At the direction of the Lord Relictor, Kimmani stood astride the fire pit, head bowed and hands open. One by one, the others stood and removed the sigmarite plates of his armour. The Lord Relictor whispered a word of command which caused a cross section to grow from his staff. Without speaking, the five Stormcasts placed the Lord Castellant’s armour upon the staff, dressing it until the warrior’s shell was complete. Kimmani and the armour stared at one another.
‘They’re separating the man from the Stormcast,’ Ancanna whispered, ‘acknowledging the existence of both.’
The scent of sawdust rose from the fire pit, one that Ancanna recognised instantly. It smelled fresh and untouched by the flames. Varnish and oil scents joined the sawdust, and white smoke crept from the fire and curled around the circle of Stormcasts.
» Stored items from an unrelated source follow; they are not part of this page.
/-- **Components of isolated pieces**: if `A ⊆ V` is preconnected, relatively open in `V` (`U ∩ V ⊆ A ⊆ U`, `U` open)
and relatively closed in `V` (`K ∩ V ⊆ A ⊆ K`, `K` closed), then `A` is the connected component in `V` of each of
its points. [folklore] -/
theorem connectedComponentIn_eq_of_isolated {X : Type*} [TopologicalSpace X] {V A U K : Set X}
    (hA : IsPreconnected A) (hAV : A ⊆ V) (hU : IsOpen U) (hAU : A ⊆ U) (hUV : U ∩ V ⊆ A)
    (hK : IsClosed K) (hAK : A ⊆ K) (hKV : K ∩ V ⊆ A) {z : X} (hz : z ∈ A) :
    connectedComponentIn V z = A := by
  refine Subset.antisymm ?_ (hA.subset_connectedComponentIn hz hAV)
  set C := connectedComponentIn V z
  have hC : IsPreconnected C := isPreconnected_connectedComponentIn
  have hCV : C ⊆ V := connectedComponentIn_subset V z
  have hzC : z ∈ C := mem_connectedComponentIn (hAV hz)
  -- cover `C` by the open sets `U` and `Kᶜ`
  have hcover : C ⊆ U ∪ Kᶜ := by
    intro x hx
    by_cases hxU : x ∈ U
    · exact Or.inl hxU
    · refine Or.inr fun hxK => hxU (hAU (hKV ⟨hxK, hCV hx⟩))
  by_contra hnot
  obtain ⟨x, hxC, hxA⟩ := Set.not_subset.1 hnot
  have hxK : x ∈ Kᶜ := fun hxK => hxA (hKV ⟨hxK, hCV hxC⟩)
  obtain ⟨y, hyC, hyU, hyK⟩ := hC U Kᶜ hU hK.isOpen_compl hcover ⟨z, hzC, hAU hz⟩ ⟨x, hxC, hxK⟩
  exact hyK (hAK (hUV ⟨hyU, hCV hyC⟩))

end Shape

section Isolation

variable {S : Finset (Fin 3 → ℤ)} {m : ℤ}

/-- The Stokes arc of the shear force on the frequency set `S`: `{stokesPoint μ | μ > 0}`. [folklore] -/
def stokesArc (S : Finset (Fin 3 → ℤ)) (m : ℤ) (a : ℝ) : Set ((↥S → EuclideanSpace ℂ (Fin 3)) × ℝ) :=
  (fun μ : ℝ => stokesPoint S m a μ) '' Ioi 0

/-- The Stokes arc is preconnected, [folklore] -/
theorem isPreconnected_stokesArc (S : Finset (Fin 3 → ℤ)) (hm : m ≠ 0) (a : ℝ) :
    IsPreconnected (stokesArc S m a) :=
  isPreconnected_Ioi.image _ (continuousOn_stokesPoint S hm a)

/-- lies on the variety, [folklore] -/
theorem stokesArc_subset (hp : kol m ∈ S) (hn : -kol m ∈ S) (hm : m ≠ 0) (a : ℝ) :
    stokesArc S m a ⊆ steadySet S (shearVec S m a) := by
  rintro _ ⟨μ, hμ, rfl⟩
  exact stokesPoint_mem hp hn hm a (ne_of_gt hμ)

/-- and is described by the equation `c = (a/(4π²νm²)) • shearVec 1`, `ν > 0`. [folklore] -/
theorem mem_stokesArc_iff (S : Finset (Fin 3 → ℤ)) (m : ℤ) (a : ℝ) (z : (↥S → EuclideanSpace ℂ (Fin 3)) × ℝ) :
    z ∈ stokesArc S m a ↔ 0 < z.2 ∧
      z.1 = (((a / (4 * Real.pi ^ 2 * z.2 * (m : ℝ) ^ 2)) : ℝ) : ℂ) • shearVec S m 1 := by
  constructor
  · rintro ⟨μ, hμ, rfl⟩
    refine ⟨hμ, ?_⟩
    show shearVec S m (a / (4 * Real.pi ^ 2 * μ * (m : ℝ) ^ 2)) =
      (((a / (4 * Real.pi ^ 2 * μ * (m : ℝ) ^ 2)) : ℝ) : ℂ) • shearVec S m 1
    exact shearVec_eq_smul S m _
  · rintro ⟨hpos, heq⟩
    refine ⟨z.2, hpos, ?_⟩
    rw [← shearVec_eq_smul S m] at heq
    show (shearVec S m (a / (4 * Real.pi ^ 2 * z.2 * (m : ℝ) ^ 2)), z.2) = z
    exact Prod.ext heq.symm rfl

/-- The direction vector `shearVec S m 1` has sup norm `≥ 1` when the shear mode is in `S`. [folklore] -/
theorem one_le_norm_shearVec_one (hp : kol m ∈ S) : 1 ≤ ‖shearVec S m (1 : ℝ)‖ := by
  have h := norm_le_pi_norm (shearVec S m (1 : ℝ)) ⟨kol m, hp⟩
  have h1 : ‖shearVec S m (1 : ℝ) ⟨kol m, hp⟩‖ = 1 := by
    show ‖shearCoeff m 1 (kol m)‖ = 1
    rw [shearCoeff_of_shear 1 (Or.inl rfl), norm_smul,
      show ‖e0‖ = 1 by rw [e0, EuclideanSpace.norm_complexify, PiLp.norm_single, norm_one], Complex.ofReal_one,
      norm_one, one_mul]
  linarith

/-- **The Stokes arc is closed** (for `a ≠ 0`): it runs to infinite energy as `ν → 0⁺`, so it has no limit point
on `ν = 0`. [folklore] -/
theorem isClosed_stokesArc (hp : kol m ∈ S) (hm : m ≠ 0) {a : ℝ} (ha : a ≠ 0) :
    IsClosed (stokesArc S m a) := by
  set D : ↥S → EuclideanSpace ℂ (Fin 3) := shearVec S m 1 with hD
  set b : ℝ → ℝ := fun μ => a / (4 * Real.pi ^ 2 * μ * (m : ℝ) ^ 2) with hb
  have hm' : (m : ℝ) ≠ 0 := Int.cast_ne_zero.2 hm
  have hDpos : 1 ≤ ‖D‖ := one_le_norm_shearVec_one hp
  rw [← isOpen_compl_iff, isOpen_iff_forall_mem_open]
  intro z hz
  rcases lt_trichotomy z.2 0 with hneg | hzero | hpos
  · -- `ν < 0`: the open half-space misses the arc
    refine ⟨{w | w.2 < 0}, fun w hw hwA => ?_, isOpen_lt continuous_snd continuous_const, hneg⟩
    exact absurd ((mem_stokesArc_iff S m a w).1 hwA).1 (not_lt.2 (le_of_lt hw))
  · -- `ν = 0`: arc points with small `ν` have huge norm
    set R : ℝ := ‖z.1‖ + 1 with hR
    have hRpos : 0 < R := by positivity
    -- choose `δ > 0` with `|a|/(4π²δm²) ≥ R`, i.e. `δ = |a|/(4π²m²R)`
    set δ : ℝ := |a| / (4 * Real.pi ^ 2 * (m : ℝ) ^ 2 * R) with hδ
    have hδpos : 0 < δ := by positivity
    refine ⟨{w | w.2 < δ ∧ ‖w.1‖ < R}, fun w hw hwA => ?_,
      (isOpen_lt continuous_snd continuous_const).inter (isOpen_lt (continuous_norm.comp continuous_fst)
        continuous_const), ⟨by rw [hzero]; exact hδpos, by simp [hR]⟩⟩
    obtain ⟨hwpos, hweq⟩ := (mem_stokesArc_iff S m a w).1 hwA
    have hnorm : ‖w.1‖ = |b w.2| * ‖D‖ := by
      rw [hweq, norm_smul, Complex.norm_real, Real.norm_eq_abs]
    -- `|b w.2| ≥ |a|/(4π² δ m²) = R` since `w.2 < δ`
    have hbge : R ≤ |b w.2| := by
      rw [hb]
      dsimp only
      rw [abs_div, abs_of_pos (by positivity : (0 : ℝ) < 4 * Real.pi ^ 2 * w.2 * (m : ℝ) ^ 2),
        le_div_iff₀ (by positivity)]
      have h1 : w.2 ≤ δ := le_of_lt hw.1
      calc R * (4 * Real.pi ^ 2 * w.2 * (m : ℝ) ^ 2) ≤ R * (4 * Real.pi ^ 2 * δ * (m : ℝ) ^ 2) := by
            gcongr
        _ = |a| := by rw [hδ]; field_simp
    have : R ≤ ‖w.1‖ := by
      rw [hnorm]
      calc R ≤ |b w.2| := hbge
        _ = |b w.2| * 1 := (mul_one _).symm
        _ ≤ |b w.2| * ‖D‖ := mul_le_mul_of_nonneg_left hDpos (abs_nonneg _)
    exact absurd hw.2 (not_lt.2 this)
  · -- `ν > 0` off the arc: `c ≠ b(ν) • D`, an open condition on `{ν > 0}`
    have hne : z.1 ≠ ((b z.2 : ℝ) : ℂ) • D := fun h => hz ((mem_stokesArc_iff S m a z).2 ⟨hpos, h⟩)
    have hcont : ContinuousOn (fun w : (↥S → EuclideanSpace ℂ (Fin 3)) × ℝ => w.1 - ((b w.2 : ℝ) : ℂ) • D)
        {w | 0 < w.2} := by
      refine continuousOn_fst.sub ((Complex.continuous_ofReal.comp_continuousOn ?_).smul continuousOn_const)
      rw [hb]
      refine continuousOn_const.div (by fun_prop) fun w hw => ?_
      have : (0 : ℝ) < w.2 := hw
      positivity
    have hopen : IsOpen {w : (↥S → EuclideanSpace ℂ (Fin 3)) × ℝ | 0 < w.2} :=
      isOpen_lt continuous_const continuous_snd
    obtain ⟨O, hO, hOeq⟩ := (continuousOn_iff'.1 hcont) {v | v ≠ 0} isOpen_ne
    refine ⟨O ∩ {w | 0 < w.2}, fun w hw hwA => ?_, hO.inter hopen, ?_⟩
    · obtain ⟨hwpos, hweq⟩ := (mem_stokesArc_iff S m a w).1 hwA
      have hw' : w ∈ (fun w : (↥S → EuclideanSpace ℂ (Fin 3)) × ℝ => w.1 - ((b w.2 : ℝ) : ℂ) • D) ⁻¹' {v | v ≠ 0} ∩
          {w | 0 < w.2} := by rw [hOeq]; exact hw
      exact hw'.1 (sub_eq_zero.2 hweq)
    · have hz' : z ∈ (fun w : (↥S → EuclideanSpace ℂ (Fin 3)) × ℝ => w.1 - ((b w.2 : ℝ) : ℂ) • D) ⁻¹' {v | v ≠ 0} ∩
          {w | 0 < w.2} := ⟨sub_ne_zero.2 hne, hpos⟩
      rw [hOeq] at hz'
      exact hz'

/-- On the Stokes arc, bounded energy forces the viscosity up: `energy ≤ E` at `stokesPoint ν`, `ν > 0`, implies
`|a|/(2√2 π² m² √E) ≤ ν` — equivalently `a² ≤ 8π⁴m⁴ν²E`. [folklore] -/
theorem sq_le_of_energy_stokesPoint_le (hp : kol m ∈ S) (hn : -kol m ∈ S) (hm : m ≠ 0) (a : ℝ) {ν E : ℝ}
    (hν : 0 < ν) (hE : energy (stokesPoint S m a ν).1 ≤ E) :
    a ^ 2 ≤ 8 * Real.pi ^ 4 * (m : ℝ) ^ 4 * ν ^ 2 * E := by
  rw [energy_stokesPoint hp hn hm] at hE
  have hm' : (m : ℝ) ≠ 0 := Int.cast_ne_zero.2 hm
  have h : 2 * (a / (4 * Real.pi ^ 2 * ν * (m : ℝ) ^ 2)) ^ 2 = a ^ 2 / (8 * Real.pi ^ 4 * (m : ℝ) ^ 4 * ν ^ 2) := by
    field_simp; ring
  rw [h, div_le_iff₀ (by positivity)] at hE
  linarith

/-- **THE ISOLATION PRINCIPLE** (non-bifurcating forces satisfy the crux).  Let `m ≠ 0`, `a ≠ 0`.  Suppose that at
every resolution `N ≥ |m|` (i) the Stokes arc is ISOLATED in `V_N` — some open `U ⊇ arc` has `U ∩ V_N ⊆ arc` (no
steady bifurcation from the laminar state at any `ν > 0`) — and (ii) steady Galerkin states are unique beyond some
`ν₁(N)` (`V_N ∩ {ν > ν₁} ⊆ arc`; standard at fixed `N`).  Then for all budgets `E`, `ε > 0` the shear force
`2a cos(2π m x₁)e₀` HAS a positive admissible threshold, namely `ν₀` with `ν₀² = a²/(8π⁴m⁴E)` when `E > 0`: below it
the laminar component carries no bounded point at all.  (For the gravest Kolmogorov force on the cubic torus (i) is the
finite-resolution form of the linear stability of the laminar flow at all Reynolds numbers, van Veen–Goto 2016 §2.2.)
[cite: VanVeenGoto2016, §2.2 and §4] -/
theorem admissible_of_isolated (hm : m ≠ 0) {a : ℝ} (ha : a ≠ 0)
    (hiso : ∀ N : ℕ, m.natAbs ≤ N → ∃ U : Set ((↥(modes (Fin 3) N) → EuclideanSpace ℂ (Fin 3)) × ℝ),
      IsOpen U ∧ stokesArc (modes (Fin 3) N) m a ⊆ U ∧
        U ∩ steadySet (modes (Fin 3) N) (shearVec (modes (Fin 3) N) m a) ⊆ stokesArc (modes (Fin 3) N) m a)
    (huniq : ∀ N : ℕ, m.natAbs ≤ N → ∃ ν₁ : ℝ, ∀ z ∈ steadySet (modes (Fin 3) N) (shearVec (modes (Fin 3) N) m a),
      ν₁ < z.2 → z ∈ stokesArc (modes (Fin 3) N) m a)
    {E ε : ℝ} (hE : 0 < E) (hε : 0 < ε) :
    ∃ ν₀ ∈ admissibleSet (shearForce m a) E ε, 0 < ν₀ ∧ ν₀ ^ 2 = a ^ 2 / (8 * Real.pi ^ 4 * (m : ℝ) ^ 4 * E) := by
  have hm' : (m : ℝ) ≠ 0 := Int.cast_ne_zero.2 hm
  set ν₀ : ℝ := |a| / (Real.sqrt (8 * Real.pi ^ 4 * (m : ℝ) ^ 4 * E)) with hν₀
  have hrad : 0 < 8 * Real.pi ^ 4 * (m : ℝ) ^ 4 * E := by positivity
  have hν₀pos : 0 < ν₀ := div_pos (abs_pos.2 ha) (Real.sqrt_pos.2 hrad)
  have hν₀sq : ν₀ ^ 2 = a ^ 2 / (8 * Real.pi ^ 4 * (m : ℝ) ^ 4 * E) := by
    rw [hν₀, div_pow, sq_abs, Real.sq_sqrt hrad.le]
  refine ⟨ν₀, fun N z hz hlam hpos hlt hzE => ?_, hν₀pos, hν₀sq⟩
  -- either the shear modes are unresolved (then every steady state is powerless) or the principle applies
  by_cases hN : m.natAbs ≤ N
  · exfalso
    have hp : kol m ∈ modes (Fin 3) N := kol_mem_modes hm hN
    have hn : -kol m ∈ modes (Fin 3) N := neg_kol_mem_modes hm hN
    rw [forceCoeff_shearForce] at hz hlam
    obtain ⟨U, hU, hAU, hUV⟩ := hiso N hN
    obtain ⟨ν₁, hν₁⟩ := huniq N hN
    -- the component of `z` reaches beyond `ν₁`, hence meets the arc, hence IS the arc
    obtain ⟨z', hz'C, hz'big⟩ := hlam (max ν₁ 0 + 1)
    have hz'V : z' ∈ steadySet (modes (Fin 3) N) (shearVec (modes (Fin 3) N) m a) :=
      connectedComponentIn_subset _ _ hz'C
    have hz'A : z' ∈ stokesArc (modes (Fin 3) N) m a :=
      hν₁ z' hz'V (by linarith [le_max_left ν₁ 0])
    have hcomp : connectedComponentIn (steadySet (modes (Fin 3) N) (shearVec (modes (Fin 3) N) m a)) z' =
        stokesArc (modes (Fin 3) N) m a :=
      connectedComponentIn_eq_of_isolated (isPreconnected_stokesArc _ hm a) (stokesArc_subset hp hn hm a) hU hAU
        hUV (isClosed_stokesArc hp hm ha) Subset.rfl (fun w hw => hw.1) hz'A
    have hzA : z ∈ stokesArc (modes (Fin 3) N) m a := by
      rw [← hcomp, ← connectedComponentIn_eq hz'C]
      exact mem_connectedComponentIn hz
    -- on the arc, bounded energy forces `ν ≥ ν₀`
    obtain ⟨μ, hμ, hzμ⟩ := hzA
    have hzμ' : stokesPoint (modes (Fin 3) N) m a μ = z := hzμ
    have hμν : μ = z.2 := by rw [← hzμ', stokesPoint_snd]
    have hsq := sq_le_of_energy_stokesPoint_le (E := E) hp hn hm a hμ (by rw [hzμ']; exact hzE)
    rw [hμν] at hsq
    -- `a² ≤ 8π⁴m⁴ν²E` with `ν < ν₀`, `ν₀² = a²/(8π⁴m⁴E)`: contradiction
    have h1 : z.2 ^ 2 < ν₀ ^ 2 := by nlinarith
    rw [hν₀sq, lt_div_iff₀ hrad] at h1
    nlinarith
  · -- unresolved shear modes: the force vector vanishes on `S`, so `dissipation = power = 0`
    have hN : N < m.natAbs := not_le.1 hN
    have hS := modes_symm (d := Fin 3) N
    have hg0 : forceCoeff (modes (Fin 3) N) (shearForce m a) = 0 := by
      rw [forceCoeff_shearForce]
      funext k
      show shearCoeff m a k = 0
      refine shearCoeff_of_not_shear a ?_
      have h2 : (N : ℝ) < |(m : ℝ)| := by
        rw [← Int.cast_abs, Int.abs_eq_natAbs]; exact_mod_cast hN
      have hN0 : (0 : ℝ) ≤ N := Nat.cast_nonneg N
      rintro (hk | hk)
      · have h : kol m ∈ modes (Fin 3) N := hk ▸ k.2
        have := freqNormSq_le_of_mem_modes h
        rw [freqNormSq_kol] at this
        nlinarith [abs_nonneg (m : ℝ), sq_abs (m : ℝ)]
      · have h : -kol m ∈ modes (Fin 3) N := hk ▸ k.2
        have := freqNormSq_le_of_mem_modes h
        rw [freqNormSq_neg, freqNormSq_kol] at this
        nlinarith [abs_nonneg (m : ℝ), sq_abs (m : ℝ)]
    have hpow := dissipation_eq_power hS (isRealCoeff_forceCoeff _
      (((isSmooth_shearForce m a).memLp 2).integrable one_le_two)) hz.1 hz.2
    rw [hg0] at hpow
    simp only [Pi.zero_apply, inner_zero_left, Complex.zero_re, Finset.sum_const_zero] at hpow
    rw [hpow]
    exact hε

end Isolation

end Summit.AnomalousDissipation.AnomalousDissipation.Theorems.LaminarNeverLoud.Negative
It coalesced into figures working in a sawmill, treating wood, cutting and stacking. Outside, a man walked into view holding a lamplighter’s pole. The Lord Castellant remained in the centre but reached as though lighting the lamp outside the workshop.
One of the female Stormcasts spoke, describing the scene in the sawmill, Kimmani and the smoky figures matching her words with their actions. Her voice rose and the figures scattered in panic. The smoke darkened and the smell became that of wood and oil fires, not that of homely, open fires, but of destruction. Echoes of screams and shouting drifted on the wind and Kimmani looked up from his invisible work.
The female Stormcast continued weaving her tale of Kimmani dashing across a burning village towards a house surrounded by men with torches. His house. Amidst the dark smoke, a new set of figures formed in a lighter shade. They showed a woman shielding a young boy, trapped in the house. Though pain and determination showed on Kimmani’s face, the female Stormcast told of another burning building. There, the smoke changed into enemies, cruel men with spiked clubs and swords. Kimmani made wild swings at the air, still looking as though he ran forwards towards the house, A dozen smoky enemies fell before him before the storyteller described a man emerging from his own burning house with two charred, lifeless husks and Kimmani’s face turned ashen as he wept.
Another Stormcast took up the story of a man driven from his home who joined a group of bandits. Kimmani’s expression turned shameful until the new storyteller evoked images of a coup inside the organisation. Kimmani roared and swung his arms around while the smoky head of a bandit leader parted from its body.
Each Stormcast took a turn to recount stories from Kimmani’s past while the smoke and the Lord Castellant himself acted them out above the fire pit. The Lord Relictor provided a low, chanting undertone as he paced around the circle. With each story, the dull armour set upon the Relictor’s staff regained some of its gleam. Further stories depicted a path of vengeance and unravelling the powers behind those who destroyed his home. They told of beasts and evil men slain by a man commanding a few, and then a whole host of warriors; a man that rallied others to his cause and struck at their enemies with precision.
Glories heaped upon the vengeful Kimmani until a sombre tale told of his demise hunting down a powerful warlord. Chasing rumour and illusion, Kimmani’s force became spread through his homeland, some strung out in a long marching column, other smaller warbands split off to follow vague leads of the warlord’s whereabouts. The warlord, however, made himself known at the head of one of two great hosts. They crushed Kimmani’s thinly spread army between them.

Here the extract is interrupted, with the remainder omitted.